Committee members said that they had been concerned by reports of from mass xenophobic rallies by movements including Pegida (Patriotic Europeans against the Islamization of the West) and continuing attacks on minorities, refugees and their homes.

They were also worried that Germany wasn't doing enough to integrate migrants into its society.

Just hours after the German representatives had finished presenting to the committee, police raided homes across Germany in search of evidence against a new far-right hate group that planned to attack asylum seekers' accommodation and mosques using explosives.

Wittling-Vogel assured the committee that Germany would fight harder against hatred and racial discrimination, including with tougher legal penalties if necessary.

Fighting racism was a constitutional obligation for the government and the states, and was seen as having an overriding priority by all levels of the administration, she said.

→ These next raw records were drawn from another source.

/-- ★ **`φ(y(P₀ + P(t))) = y(φP₀ + P(t))`** (integrality of the `y`-expansion likewise).
[cite: deShalit1987, II §4.9 Proposition (i)] -/
theorem map_translateY : (W.translateY x₀ y₀).map φ = (W.map φ).translateY (φ x₀) (φ y₀) := by
  simp [translateY, map_translateSlopeNum, map_translateXSubDivX, map_translateX]

end Map

end WeierstrassCurve
import Summits.MatrixMultiplication.OmegaCensus.STPPVosperSlackTwoLawABQ

/-!
# ω-census (abelian STPP census): `{(3,3,3),(3,3,4)} ⊄ ℤ₆₁` — slack-2 partition law, CASE B′ rows up to dihedral symmetry, part 3 (kernel computations)

HONEST FRAMING (pub-omega census; verbatim): lottery ticket; floor = certified bounds/negative ranges.
Census STRUCTURE (seat pub-omega-stpp-2 gen 27, 2026-08-28), family (b2).  Rows for the kill of the leaf `{(3,3,3),(3,3,4)} @ ℤ₆₁` by the slack-2
partition law (stpp-1 lineage: shapes `STPPVosperSlackTwoShapes.lean`, checker `caseADeadQ'` of `STPPVosperSlackTwoCheckers.lean`, soundness
`caseADeadQ'_false_of_isAP`; row interface `slack_two_caseC_of_rowsQ` of `STPPVosperSlackTwoLawABQ.lean`): reading `(a, b, c) = (4, 3, 3)` of the block
`(3,3,4)`, the other block `(3, 3, 3)`, `L = z = 9`.  Case B′ = case A of the role-swapped family `(B, A, C)` (free shape = the 4-set `Aᵢ`): rows `caseADeadQ' 61 3 3 9 9 3 3 3 Q` over the 34 220 four-shapes.  For each index chunk `[lo, hi)` of `qShapes 61 4 lo hi` ONE `decide +kernel` certifies, shape by
shape, either `dihedralSmaller 61 Q` (the shape is not the minimal-mask representative of its dihedral orbit — no checker run) or `caseADeadQ' 61 3 3 9 9 3 3 3 Q`
(the checker finds no STPP family).  Chunk boundaries balance the python cost mirror (HOME `pub-omega-stpp-2-g27/code/costA.py`); 4495 representatives
in all.  Assembly in `STPPVosperSlackTwoRows61BAsm.lean`.  Nothing here is progress on `ω`.

References: H. Cohn, R. Kleinberg, B. Szegedy, C. Umans, FOCS 2005 (arXiv:math/0511460), Def. 5.1; A. G. Vosper, J. London Math. Soc. 31 (1956).
-/

namespace Summit.MatrixMultiplication.OmegaCensus.CubeNB.S2

/-- Case B′ rows, shape indices `[21596, 21984)`: each shape is non-representative or certified dead. [folklore] -/
theorem rowsB61_c8 : ((qShapes 61 4 21596 21984).all fun Q => dihedralSmaller 61 Q || caseADeadQ' 61 3 3 9 9 3 3 3 Q) = true := by
  decide +kernel

/-- Case B′ rows, shape indices `[21984, 22864)`: each shape is non-representative or certified dead. [folklore] -/
theorem rowsB61_c9 : ((qShapes 61 4 21984 22864).all fun Q => dihedralSmaller 61 Q || caseADeadQ' 61 3 3 9 9 3 3 3 Q) = true := by
  decide +kernel

/-- Case B′ rows, shape indices `[22864, 23212)`: each shape is non-representative or certified dead. [folklore] -/
theorem rowsB61_c10 : ((qShapes 61 4 22864 23212).all fun Q => dihedralSmaller 61 Q || caseADeadQ' 61 3 3 9 9 3 3 3 Q) = true := by
  decide +kernel

/-- Case B′ rows, shape indices `[23212, 24043)`: each shape is non-representative or certified dead. [folklore] -/
theorem rowsB61_c11 : ((qShapes 61 4 23212 24043).all fun Q => dihedralSmaller 61 Q || caseADeadQ' 61 3 3 9 9 3 3 3 Q) = true := by
  decide +kernel

end Summit.MatrixMultiplication.OmegaCensus.CubeNB.S2
omit [MeasurableSpace NQ] in
/-- **The `ω`-integral of the (2.105) integrand at fixed `A` — (2.106), (2.111) and the remark on `δ(Q′λ)` applied.**
With `Φ` = the invariant first exponential and `X = X(A)`: `∫dω↾_Λδ(Q′₁ω) Φe^{⟨A,J⟩}e^{−⟨∂H′_jω,J⟩}(Z′_j⁻¹∫dλ′δ(Q′_jλ′ − ω)
e^{−½‖∂*A−Δλ′‖²}) Z′X⁻¹ = (Z′Z′_j⁻¹cX⁻¹) · e^{½⟨J,K₁J⟩} · Φe^{⟨A,J⟩ − ⟨A,K₂J⟩}`, where *"∫dω′↾_Λδ(Q′₁ω′)δ(Q′_jλ′ − ω′) = δ(Q′λ′)"*
is the displayed `hX` (`X = cX ·` the iterated integral), the quotient of the iterated integrals is the third member of
(2.106) (`…B6Eq2106.eq2105_quotient`, requiring `Z_λ(∂*A) ≠ 0`), and that quotient is (2.111) (`eq2111` + `eq2111_printed`:
`K₂ = ∂ΔH′_jCH′_j*∂*`, `K₁ = ∂H′_jCH′_j*∂*`). [cite: Balaban1984PropagatorsII, (2.105)–(2.106) p.242, (2.111)–(2.112) pp.242–243] -/
theorem integral_2105_omega [MeasurableAdd N1] (ν : Measure N1) [ν.IsAddLeftInvariant] (μj : Measure Nj)
    (lap : B →ₗ[ℝ] B) (ι : Nj →ₗ[ℝ] B) (hP : W →ₗ[ℝ] B) (hPs : B →ₗ[ℝ] W) (ε : N1 →ₗ[ℝ] W)
    (grad : B →ₗ[ℝ] A) (dv : A →ₗ[ℝ] B) (hlap : ∀ x y : B, ⟪lap x, y⟫_ℝ = ⟪x, lap y⟫_ℝ)
    (hH : ∀ (w : W) (b : B), ⟪hP w, b⟫_ℝ = ⟪w, hPs b⟫_ℝ) (hgrad : ∀ (b : B) (x : A), ⟪grad b, x⟫_ℝ = ⟪b, dv x⟫_ℝ)
    (horth : ∀ (n : Nj) (w : W), ⟪lap (ι n), lap (hP w)⟫_ℝ = 0)
    (C : W →ₗ[ℝ] W) (TC : W →ₗ[ℝ] N1) (hC : ∀ x y : W, ⟪C x, y⟫_ℝ = ⟪x, C y⟫_ℝ) (hCr : ∀ s, C s = ε (TC s))
    (hCsol : ∀ (ω : N1) (s : W), ⟪ε ω, (hPs ∘ₗ lap ∘ₗ lap ∘ₗ hP) (C s)⟫_ℝ = ⟪ε ω, s⟫_ℝ)
    (hZC : ∫ ω, Real.exp (-(1 / 2) * ⟪ε ω, (hPs ∘ₗ lap ∘ₗ lap ∘ₗ hP) (ε ω)⟫_ℝ) ∂ν ≠ 0)
    (J v : A) (hZl : ∫ n, Real.exp (-(1 / 2) * ‖lap (ι n)‖ ^ 2 + ⟪lap (ι n), dv v⟫_ℝ) ∂μj ≠ 0)
    (X cX : ℝ)
    (hX : X = cX * ∫ ω, ∫ n, Real.exp (-(1 / 2) * ‖dv v - lap (ι n + hP (ε ω))‖ ^ 2) ∂μj ∂ν) (Φ Zp Zjinv : ℝ) :
    ∫ ω, Φ * Real.exp ⟪v, J⟫_ℝ * Real.exp (-⟪grad (hP (ε ω)), J⟫_ℝ) *
        (Zjinv * ∫ n, Real.exp (-(1 / 2) * ‖dv v - lap (ι n + hP (ε ω))‖ ^ 2) ∂μj) * Zp * X⁻¹ ∂ν =
      (Zp * Zjinv * cX⁻¹) * Real.exp ((1 / 2) * ⟪J, (grad ∘ₗ hP ∘ₗ C ∘ₗ hPs ∘ₗ dv) J⟫_ℝ) *
        (Φ * Real.exp (⟪v, J⟫_ℝ - ⟪v, (grad ∘ₗ lap ∘ₗ hP ∘ₗ C ∘ₗ hPs ∘ₗ dv) J⟫_ℝ)) := by
  set NUM : ℝ := ∫ ω, Real.exp (-⟪grad (hP (ε ω)), J⟫_ℝ) *
    (∫ n, Real.exp (-(1 / 2) * ‖dv v - lap (ι n + hP (ε ω))‖ ^ 2) ∂μj) ∂ν with hNUM
  set DEN : ℝ := ∫ ω, ∫ n, Real.exp (-(1 / 2) * ‖dv v - lap (ι n + hP (ε ω))‖ ^ 2) ∂μj ∂ν with hDEN
  -- pull the ω-independent factors out of the ω-integral
  have hpull : ∫ ω, Φ * Real.exp ⟪v, J⟫_ℝ * Real.exp (-⟪grad (hP (ε ω)), J⟫_ℝ) *
        (Zjinv * ∫ n, Real.exp (-(1 / 2) * ‖dv v - lap (ι n + hP (ε ω))‖ ^ 2) ∂μj) * Zp * X⁻¹ ∂ν =
      (Φ * Real.exp ⟪v, J⟫_ℝ * Zjinv * Zp * X⁻¹) * NUM := by
    rw [hNUM, ← integral_const_mul]
    congr 1
    funext ω
    ring
  -- Δ′_j = H′_j*Δ²H′_j is symmetric
  have hHs : ∀ (b : B) (w : W), ⟪hPs b, w⟫_ℝ = ⟪b, hP w⟫_ℝ := fun b w => by
    rw [real_inner_comm, ← hH, real_inner_comm]
  have hDp : ∀ x y : W, ⟪(hPs ∘ₗ lap ∘ₗ lap ∘ₗ hP) x, y⟫_ℝ = ⟪x, (hPs ∘ₗ lap ∘ₗ lap ∘ₗ hP) y⟫_ℝ := by
    intro x y
    simp only [LinearMap.coe_comp, Function.comp_apply]
    rw [hHs, hlap, hlap, hH]
  -- (2.105) ⇒ (2.106): the quotient of the iterated integrals is the third member of (2.106)
  have hq := B6Eq2106.eq2105_quotient μj ν lap hP hPs grad dv ι ε horth hlap hH hgrad (dv v) J hZl
  -- (2.111)
  have h3 := eq2111 ν ε (hPs ∘ₗ lap ∘ₗ lap ∘ₗ hP) C TC hDp hC hCr hCsol hZC (hPs (lap (dv v))) (hPs (dv J))
  have h4 := eq2111_printed lap hP hPs grad dv C hlap hH hgrad v J
  rw [hpull, hX, mul_inv]
  calc Φ * Real.exp ⟪v, J⟫_ℝ * Zjinv * Zp * (cX⁻¹ * DEN⁻¹) * NUM
      = Φ * Real.exp ⟪v, J⟫_ℝ * Zjinv * Zp * cX⁻¹ * (NUM * DEN⁻¹) := by ring
    _ = Φ * Real.exp ⟪v, J⟫_ℝ * Zjinv * Zp * cX⁻¹ *
          Real.exp (-⟪v, (grad ∘ₗ lap ∘ₗ hP ∘ₗ C ∘ₗ hPs ∘ₗ dv) J⟫_ℝ +
            (1 / 2) * ⟪J, (grad ∘ₗ hP ∘ₗ C ∘ₗ hPs ∘ₗ dv) J⟫_ℝ) := by
        rw [hNUM, hDEN, hq, h3, h4]
    _ = _ := by
        rw [Real.exp_add, Real.exp_sub, Real.exp_neg]
        ring

omit [MeasurableSpace Nj] [MeasurableSpace NQ] [MeasurableSpace N1] in
/-- **The integrand of (2.112).**  The invariant first exponential of (2.97)/(2.105) times `e^{⟨A,J⟩ − ⟨A,K₂J⟩}` is
`exp[−½⟨QA,aQA⟩ − ½⟨A,(Δ−∂P_j∂*)A⟩ + ⟨A, J − K₂J⟩]`, the `A`-integrand of (2.112) (`⟨A,ΔA⟩ = ‖∂A‖² + ‖∂*A‖²`,
`P_j = I − R_j`, so `⟨A,(Δ−∂P_j∂*)A⟩ = ‖∂A‖² + ‖(I−P_j)∂*A‖²`; `k` = `K₂J`). [cite: Balaban1984PropagatorsII, (2.112) p.243] -/
theorem integrand_2112 (Kj : Submodule ℝ B) [Kj.HasOrthogonalProjection] (Rj Pj : B →ₗ[ℝ] B)
    (hRj : ∀ g, Rj g = Kj.starProjection g) (hPj : ∀ g, Pj g = g - Kj.starProjection g)
    (lapV : A →ₗ[ℝ] A) (curl : A →ₗ[ℝ] T) (grad : B →ₗ[ℝ] A) (dv : A →ₗ[ℝ] B)
    (hgrad : ∀ (b : B) (x : A), ⟪grad b, x⟫_ℝ = ⟪b, dv x⟫_ℝ)
    (hlapV : ∀ v : A, ⟪v, lapV v⟫_ℝ = ‖curl v‖ ^ 2 + ‖dv v‖ ^ 2) (q : ℝ) (J k v : A) :
    Real.exp (-(1 / 2) * q - (1 / 2) * ‖curl v‖ ^ 2 - (1 / 2) * ‖Rj (dv v)‖ ^ 2) *
        Real.exp (⟪v, J⟫_ℝ - ⟪v, k⟫_ℝ) =
      Real.exp (-(1 / 2) * q - (1 / 2) * ⟪v, (lapV - grad ∘ₗ Pj ∘ₗ dv) v⟫_ℝ + ⟪v, J - k⟫_ℝ) := by
  have hadj' : ⟪v, grad (Pj (dv v))⟫_ℝ = ⟪dv v, Pj (dv v)⟫_ℝ := by
    rw [real_inner_comm, hgrad, real_inner_comm]
  have hquad : ⟪v, (lapV - grad ∘ₗ Pj ∘ₗ dv) v⟫_ℝ = ‖curl v‖ ^ 2 + ‖Rj (dv v)‖ ^ 2 := by
    rw [LinearMap.sub_apply, inner_sub_right, hlapV, LinearMap.comp_apply, LinearMap.comp_apply, hadj', hPj,
      inner_sub_right, real_inner_self_eq_norm_sq, hRj, B6Eq297GaugeFixing.inner_starProjection_eq_norm_sq Kj (dv v)]
    ring
  rw [← Real.exp_add, hquad, inner_sub_right]
  ring_nf

omit [MeasurableSpace NQ] [MeasurableSpace N1] in
/-- `Z_λ(∂*A) = ∫dλ′δ(Q′_jλ′)e^{−½‖Δλ′‖² + ⟨Δλ′,∂*A⟩} ≠ 0` whenever `Z′_j ≠ 0` (it is `e^{½⟨∂*A,R_j∂*A⟩}Z′_j` by (2.25),
`…B6Eq295.eq225`) — the non-vanishing required by `…B6Eq2106.eq2105_quotient`. [cite: Balaban1984PropagatorsII, (2.106) p.242] -/
theorem Zlam_ne_zero [MeasurableAdd Nj] (μj : Measure Nj) [μj.IsAddLeftInvariant] (lap : B →ₗ[ℝ] B) (ι : Nj →ₗ[ℝ] B)
    (Kj : Submodule ℝ B) [Kj.HasOrthogonalProjection] (hKj : LinearMap.range (lap ∘ₗ ι) = Kj)
    (Rj : B →ₗ[ℝ] B) (hRj : ∀ g, Rj g = Kj.starProjection g)
    (hZj : ∫ n, Real.exp (-(1 / 2) * ‖lap (ι n)‖ ^ 2) ∂μj ≠ 0) (g : B) :
    ∫ n, Real.exp (-(1 / 2) * ‖lap (ι n)‖ ^ 2 + ⟪lap (ι n), g⟫_ℝ) ∂μj ≠ 0 := by
  have h := B6Eq295.eq225 μj (lap ∘ₗ ι) Kj hKj Rj hRj g
  simp only [LinearMap.coe_comp, Function.comp_apply] at h
  simp_rw [real_inner_comm g]
  rw [h]
  exact mul_ne_zero (Real.exp_ne_zero _) hZj

end Pointwise

end Literature.MathematicalPhysics.QuantumFieldTheory.Balaban1983to89.B6Eq2112

end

But she added that the government was “happy that we can report on examples of civic engagement before the committee,” pointing out that the number of counter-demonstrators had always exceeded the numbers turning out for Pegida – even at the movement's high point.

On Wednesday, the committee is due to hear representatives from human rights organizations, who are likely to accuse the government of serious shortcomings.

They are expected to say that German authorities define racism too narrowly and see it only in its most obvious form among people active on the political far right.

Countries among the 177 that have signed the Convention on the Elimination of All Forms of Racial Discrimination (Germany joined in 1969) must regularly appear before the committee to explain what they have been doing to fight racism.

The 18 independent experts who sit on the committee will issue a set of recommendations for Germany in around two weeks.